(Saved entries)
*** Begin section ***

import Literature.MathematicalPhysics.QuantumFieldTheory.ConformalBootstrap3D.PointKernelK34L505Data
import Literature.MathematicalPhysics.QuantumFieldTheory.ConformalBootstrap3D.PointKernelK34L505Segs
import Literature.MathematicalPhysics.QuantumFieldTheory.ConformalBootstrap3D.PointKernelParts

/-!
# K34L505 certificate, kernel part file P45: one-cell head segments 107, 108 in level ranges

The head cells whose kernel evaluation exceeds one `decide` are one-cell segments of `hsegsK34L505`; each is
checked by `PCert.hPartSideOK` (side conditions) and `PCert.hPartOK` per level range `[n_lo, n_lo + count)`
against an integer claim, the claims summing to `≥ 0` (`PointKernel.partsOK`); soundness is
`PCert.hParts_sound` (`PointKernelParts`).  The part files are mutually independent (each imports only
the data file); the ranges of one cell may span several of them, and the per-cell conclusions
`hparts_i` / `hcell_i` of those cells are assembled in `PointKernelK34L505.lean`.
Estimated kernel time 242 s.
-/

set_option maxRecDepth 100000
set_option maxHeartbeats 0

namespace Literature.MathematicalPhysics.QuantumFieldTheory.ConformalBootstrap3D.PointKernelK34L505

open Literature.MathematicalPhysics.QuantumFieldTheory.ConformalBootstrap3D.PointKernel

/-- levels `[52, 57)` of segment 107: partial lower sum `≥` claim. [folklore] -/
theorem part_107_3 : certK34L505.hPartOK (PCert.segAt hsegsK34L505 107) JHK34L505 52 5 (661480296902786640098743463986038913) = true := by
  decide +kernel

/-- one-cell segment 108 (row 6, cell `[897/128, 3589/512]`, chord, `n_F = 64`,
6 level ranges): side conditions. [folklore] -/
theorem pside_108 : certK34L505.hPartSideOK (PCert.segAt hsegsK34L505 108) JHK34L505 = true := by
  decide +kernel

/-- its level ranges `(n_lo, count, claim)`. [folklore] -/
def partsK34L505_108 : List (ℕ × ℕ × ℤ) := [(0, 28, -21166240985170330758202909995806584042), (28, 12, 15163558914642230777612214056270874950), (40, 9, 4065913763566401866495556308422135414), (49, 7, 1287362321739879914418706901140841786), (56, 5, 447943688652748481846919218427079975), (61, 4, 201462296569069717829513511545651919)]

/-- the ranges tile `[0, n_F]` and the claims sum to `≥ 0`. [folklore] -/
theorem pcov_108 : PointKernel.partsOK 64 partsK34L505_108 = true := by
  decide +kernel

/-- levels `[0, 28)` of segment 108: partial lower sum `≥` claim. [folklore] -/
theorem part_108_0 : certK34L505.hPartOK (PCert.segAt hsegsK34L505 108) JHK34L505 0 28 (-21166240985170330758202909995806584042) = true := by
  decide +kernel

/-- levels `[28, 40)` of segment 108: partial lower sum `≥` claim. [folklore] -/
theorem part_108_1 : certK34L505.hPartOK (PCert.segAt hsegsK34L505 108) JHK34L505 28 12 (15163558914642230777612214056270874950) = true := by
  decide +kernel

/-- levels `[40, 49)` of segment 108: partial lower sum `≥` claim. [folklore] -/
theorem part_108_2 : certK34L505.hPartOK (PCert.segAt hsegsK34L505 108) JHK34L505 40 9 (4065913763566401866495556308422135414) = true := by
  decide +kernel

end Literature.MathematicalPhysics.QuantumFieldTheory.ConformalBootstrap3D.PointKernelK34L505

*** End section ***

→ What you need to do
Scan the data for lines containing "partsOK" and copy all of them.

→ Response to the exercise
against an integer claim, the claims summing to `≥ 0` (`PointKernel.partsOK`); soundness is
theorem pcov_108 : PointKernel.partsOK 64 partsK34L505_108 = true := by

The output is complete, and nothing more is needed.